(WHAT YOU NEED TO DO): Reproduce the records below in their entirety, character for character.

=== RECORDS SHOWN ===

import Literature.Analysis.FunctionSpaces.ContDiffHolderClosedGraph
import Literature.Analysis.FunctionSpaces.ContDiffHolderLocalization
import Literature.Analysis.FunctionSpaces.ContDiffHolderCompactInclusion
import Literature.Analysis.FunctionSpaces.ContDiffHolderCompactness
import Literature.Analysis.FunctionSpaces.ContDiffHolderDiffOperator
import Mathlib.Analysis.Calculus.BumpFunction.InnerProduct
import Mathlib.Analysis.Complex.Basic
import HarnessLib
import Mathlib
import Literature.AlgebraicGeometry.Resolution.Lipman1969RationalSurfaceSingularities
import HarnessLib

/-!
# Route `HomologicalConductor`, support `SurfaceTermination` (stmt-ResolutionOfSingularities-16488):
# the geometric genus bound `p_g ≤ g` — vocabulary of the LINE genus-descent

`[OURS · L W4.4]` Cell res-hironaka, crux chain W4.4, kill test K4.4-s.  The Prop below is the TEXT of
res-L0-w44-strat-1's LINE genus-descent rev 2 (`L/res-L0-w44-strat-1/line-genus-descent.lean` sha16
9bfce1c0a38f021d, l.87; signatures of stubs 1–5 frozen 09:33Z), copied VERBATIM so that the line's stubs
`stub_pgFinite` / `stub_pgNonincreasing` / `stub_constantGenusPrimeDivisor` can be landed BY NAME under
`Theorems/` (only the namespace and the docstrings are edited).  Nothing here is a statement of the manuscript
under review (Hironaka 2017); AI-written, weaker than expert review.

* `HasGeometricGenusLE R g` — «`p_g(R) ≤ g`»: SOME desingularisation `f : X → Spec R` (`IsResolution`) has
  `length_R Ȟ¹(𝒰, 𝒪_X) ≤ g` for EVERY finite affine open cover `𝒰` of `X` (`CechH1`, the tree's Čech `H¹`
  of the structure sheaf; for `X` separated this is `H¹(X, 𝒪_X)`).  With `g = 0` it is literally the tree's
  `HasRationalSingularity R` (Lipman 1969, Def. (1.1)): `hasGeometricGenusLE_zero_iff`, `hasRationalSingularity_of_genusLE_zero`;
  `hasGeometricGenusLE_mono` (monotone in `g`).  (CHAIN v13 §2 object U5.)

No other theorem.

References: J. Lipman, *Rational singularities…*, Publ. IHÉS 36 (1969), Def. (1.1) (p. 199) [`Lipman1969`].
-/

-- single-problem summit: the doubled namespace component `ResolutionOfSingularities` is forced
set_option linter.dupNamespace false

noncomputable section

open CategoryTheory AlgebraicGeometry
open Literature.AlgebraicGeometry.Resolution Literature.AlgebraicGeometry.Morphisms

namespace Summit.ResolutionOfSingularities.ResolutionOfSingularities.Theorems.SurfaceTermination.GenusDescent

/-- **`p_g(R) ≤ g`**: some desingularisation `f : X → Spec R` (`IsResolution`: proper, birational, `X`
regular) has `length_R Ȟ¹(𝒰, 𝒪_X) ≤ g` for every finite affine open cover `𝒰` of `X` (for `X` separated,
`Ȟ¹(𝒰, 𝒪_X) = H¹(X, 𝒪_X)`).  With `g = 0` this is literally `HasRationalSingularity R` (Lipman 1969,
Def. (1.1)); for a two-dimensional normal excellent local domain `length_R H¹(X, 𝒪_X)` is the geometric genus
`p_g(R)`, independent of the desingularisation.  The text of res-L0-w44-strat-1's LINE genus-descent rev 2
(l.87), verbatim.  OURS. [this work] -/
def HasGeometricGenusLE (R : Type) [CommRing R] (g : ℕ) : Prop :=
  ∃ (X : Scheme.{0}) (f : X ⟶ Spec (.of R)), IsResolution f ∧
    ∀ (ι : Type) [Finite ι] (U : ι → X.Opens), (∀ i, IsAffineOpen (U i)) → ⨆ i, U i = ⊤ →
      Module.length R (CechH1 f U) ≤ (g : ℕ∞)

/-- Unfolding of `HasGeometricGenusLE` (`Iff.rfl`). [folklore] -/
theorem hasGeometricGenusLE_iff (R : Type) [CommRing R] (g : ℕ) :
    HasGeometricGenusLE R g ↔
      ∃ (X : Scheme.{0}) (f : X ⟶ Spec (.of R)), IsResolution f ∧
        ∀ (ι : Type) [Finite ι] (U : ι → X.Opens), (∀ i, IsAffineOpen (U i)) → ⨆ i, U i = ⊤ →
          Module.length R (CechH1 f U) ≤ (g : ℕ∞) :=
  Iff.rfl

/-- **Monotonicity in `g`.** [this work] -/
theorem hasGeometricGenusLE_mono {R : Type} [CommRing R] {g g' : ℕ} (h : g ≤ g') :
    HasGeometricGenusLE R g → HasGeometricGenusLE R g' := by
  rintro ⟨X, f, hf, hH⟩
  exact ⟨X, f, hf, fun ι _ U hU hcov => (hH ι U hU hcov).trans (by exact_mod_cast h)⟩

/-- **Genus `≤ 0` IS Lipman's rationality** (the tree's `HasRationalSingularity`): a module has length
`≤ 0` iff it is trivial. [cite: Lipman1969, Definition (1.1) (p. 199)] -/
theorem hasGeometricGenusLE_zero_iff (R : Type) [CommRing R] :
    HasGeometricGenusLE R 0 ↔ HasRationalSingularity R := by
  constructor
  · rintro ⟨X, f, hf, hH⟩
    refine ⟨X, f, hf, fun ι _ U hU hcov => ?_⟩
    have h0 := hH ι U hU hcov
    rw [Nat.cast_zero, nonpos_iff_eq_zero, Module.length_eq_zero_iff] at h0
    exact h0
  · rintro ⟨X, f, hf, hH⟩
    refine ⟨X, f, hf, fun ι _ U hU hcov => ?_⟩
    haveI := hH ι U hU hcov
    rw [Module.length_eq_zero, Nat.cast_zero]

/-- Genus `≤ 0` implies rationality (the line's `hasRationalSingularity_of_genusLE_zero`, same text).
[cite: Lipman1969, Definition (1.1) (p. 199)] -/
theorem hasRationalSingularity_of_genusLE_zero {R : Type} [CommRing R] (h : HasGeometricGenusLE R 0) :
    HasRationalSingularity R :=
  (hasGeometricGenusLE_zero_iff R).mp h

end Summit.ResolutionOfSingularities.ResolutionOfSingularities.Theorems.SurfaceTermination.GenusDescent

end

===

(RESULT OF THE TASK):
import Literature.Analysis.FunctionSpaces.ContDiffHolderClosedGraph
import Literature.Analysis.FunctionSpaces.ContDiffHolderLocalization
import Literature.Analysis.FunctionSpaces.ContDiffHolderCompactInclusion
import Literature.Analysis.FunctionSpaces.ContDiffHolderCompactness
import Literature.Analysis.FunctionSpaces.ContDiffHolderDiffOperator
import Mathlib.Analysis.Calculus.BumpFunction.InnerProduct
import Mathlib.Analysis.Complex.Basic
import HarnessLib
import Mathlib
import Literature.AlgebraicGeometry.Resolution.Lipman1969RationalSurfaceSingularities
import HarnessLib

/-!
# Route `HomologicalConductor`, support `SurfaceTermination` (stmt-ResolutionOfSingularities-16488):
# the geometric genus bound `p_g ≤ g` — vocabulary of the LINE genus-descent

`[OURS · L W4.4]` Cell res-hironaka, crux chain W4.4, kill test K4.4-s.  The Prop below is the TEXT of
res-L0-w44-strat-1's LINE genus-descent rev 2 (`L/res-L0-w44-strat-1/line-genus-descent.lean` sha16
9bfce1c0a38f021d, l.87; signatures of stubs 1–5 frozen 09:33Z), copied VERBATIM so that the line's stubs
`stub_pgFinite` / `stub_pgNonincreasing` / `stub_constantGenusPrimeDivisor` can be landed BY NAME under
`Theorems/` (only the namespace and the docstrings are edited).  Nothing here is a statement of the manuscript
under review (Hironaka 2017); AI-written, weaker than expert review.

* `HasGeometricGenusLE R g` — «`p_g(R) ≤ g`»: SOME desingularisation `f : X → Spec R` (`IsResolution`) has
  `length_R Ȟ¹(𝒰, 𝒪_X) ≤ g` for EVERY finite affine open cover `𝒰` of `X` (`CechH1`, the tree's Čech `H¹`
  of the structure sheaf; for `X` separated this is `H¹(X, 𝒪_X)`).  With `g = 0` it is literally the tree's
  `HasRationalSingularity R` (Lipman 1969, Def. (1.1)): `hasGeometricGenusLE_zero_iff`, `hasRationalSingularity_of_genusLE_zero`;
  `hasGeometricGenusLE_mono` (monotone in `g`).  (CHAIN v13 §2 object U5.)

No other theorem.

References: J. Lipman, *Rational singularities…*, Publ. IHÉS 36 (1969), Def. (1.1) (p. 199) [`Lipman1969`].
-/

-- single-problem summit: the doubled namespace component `ResolutionOfSingularities` is forced
set_option linter.dupNamespace false

noncomputable section

open CategoryTheory AlgebraicGeometry
open Literature.AlgebraicGeometry.Resolution Literature.AlgebraicGeometry.Morphisms

namespace Summit.ResolutionOfSingularities.ResolutionOfSingularities.Theorems.SurfaceTermination.GenusDescent

/-- **`p_g(R) ≤ g`**: some desingularisation `f : X → Spec R` (`IsResolution`: proper, birational, `X`
regular) has `length_R Ȟ¹(𝒰, 𝒪_X) ≤ g` for every finite affine open cover `𝒰` of `X` (for `X` separated,
`Ȟ¹(𝒰, 𝒪_X) = H¹(X, 𝒪_X)`).  With `g = 0` this is literally `HasRationalSingularity R` (Lipman 1969,
Def. (1.1)); for a two-dimensional normal excellent local domain `length_R H¹(X, 𝒪_X)` is the geometric genus
`p_g(R)`, independent of the desingularisation.  The text of res-L0-w44-strat-1's LINE genus-descent rev 2
(l.87), verbatim.  OURS. [this work] -/
def HasGeometricGenusLE (R : Type) [CommRing R] (g : ℕ) : Prop :=
  ∃ (X : Scheme.{0}) (f : X ⟶ Spec (.of R)), IsResolution f ∧
    ∀ (ι : Type) [Finite ι] (U : ι → X.Opens), (∀ i, IsAffineOpen (U i)) → ⨆ i, U i = ⊤ →
      Module.length R (CechH1 f U) ≤ (g : ℕ∞)

/-- Unfolding of `HasGeometricGenusLE` (`Iff.rfl`). [folklore] -/
theorem hasGeometricGenusLE_iff (R : Type) [CommRing R] (g : ℕ) :
    HasGeometricGenusLE R g ↔
      ∃ (X : Scheme.{0}) (f : X ⟶ Spec (.of R)), IsResolution f ∧
        ∀ (ι : Type) [Finite ι] (U : ι → X.Opens), (∀ i, IsAffineOpen (U i)) → ⨆ i, U i = ⊤ →
          Module.length R (CechH1 f U) ≤ (g : ℕ∞) :=
  Iff.rfl

/-- **Monotonicity in `g`.** [this work] -/
theorem hasGeometricGenusLE_mono {R : Type} [CommRing R] {g g' : ℕ} (h : g ≤ g') :
    HasGeometricGenusLE R g → HasGeometricGenusLE R g' := by
  rintro ⟨X, f, hf, hH⟩
  exact ⟨X, f, hf, fun ι _ U hU hcov => (hH ι U hU hcov).trans (by exact_mod_cast h)⟩

/-- **Genus `≤ 0` IS Lipman's rationality** (the tree's `HasRationalSingularity`): a module has length
`≤ 0` iff it is trivial. [cite: Lipman1969, Definition (1.1) (p. 199)] -/
theorem hasGeometricGenusLE_zero_iff (R : Type) [CommRing R] :
    HasGeometricGenusLE R 0 ↔ HasRationalSingularity R := by
  constructor
  · rintro ⟨X, f, hf, hH⟩
    refine ⟨X, f, hf, fun ι _ U hU hcov => ?_⟩
    have h0 := hH ι U hU hcov
    rw [Nat.cast_zero, nonpos_iff_eq_zero, Module.length_eq_zero_iff] at h0
    exact h0
  · rintro ⟨X, f, hf, hH⟩
    refine ⟨X, f, hf, fun ι _ U hU hcov => ?_⟩
    haveI := hH ι U hU hcov
    rw [Module.length_eq_zero, Nat.cast_zero]

/-- Genus `≤ 0` implies rationality (the line's `hasRationalSingularity_of_genusLE_zero`, same text).
[cite: Lipman1969, Definition (1.1) (p. 199)] -/
theorem hasRationalSingularity_of_genusLE_zero {R : Type} [CommRing R] (h : HasGeometricGenusLE R 0) :
    HasRationalSingularity R :=
  (hasGeometricGenusLE_zero_iff R).mp h

end Summit.ResolutionOfSingularities.ResolutionOfSingularities.Theorems.SurfaceTermination.GenusDescent

end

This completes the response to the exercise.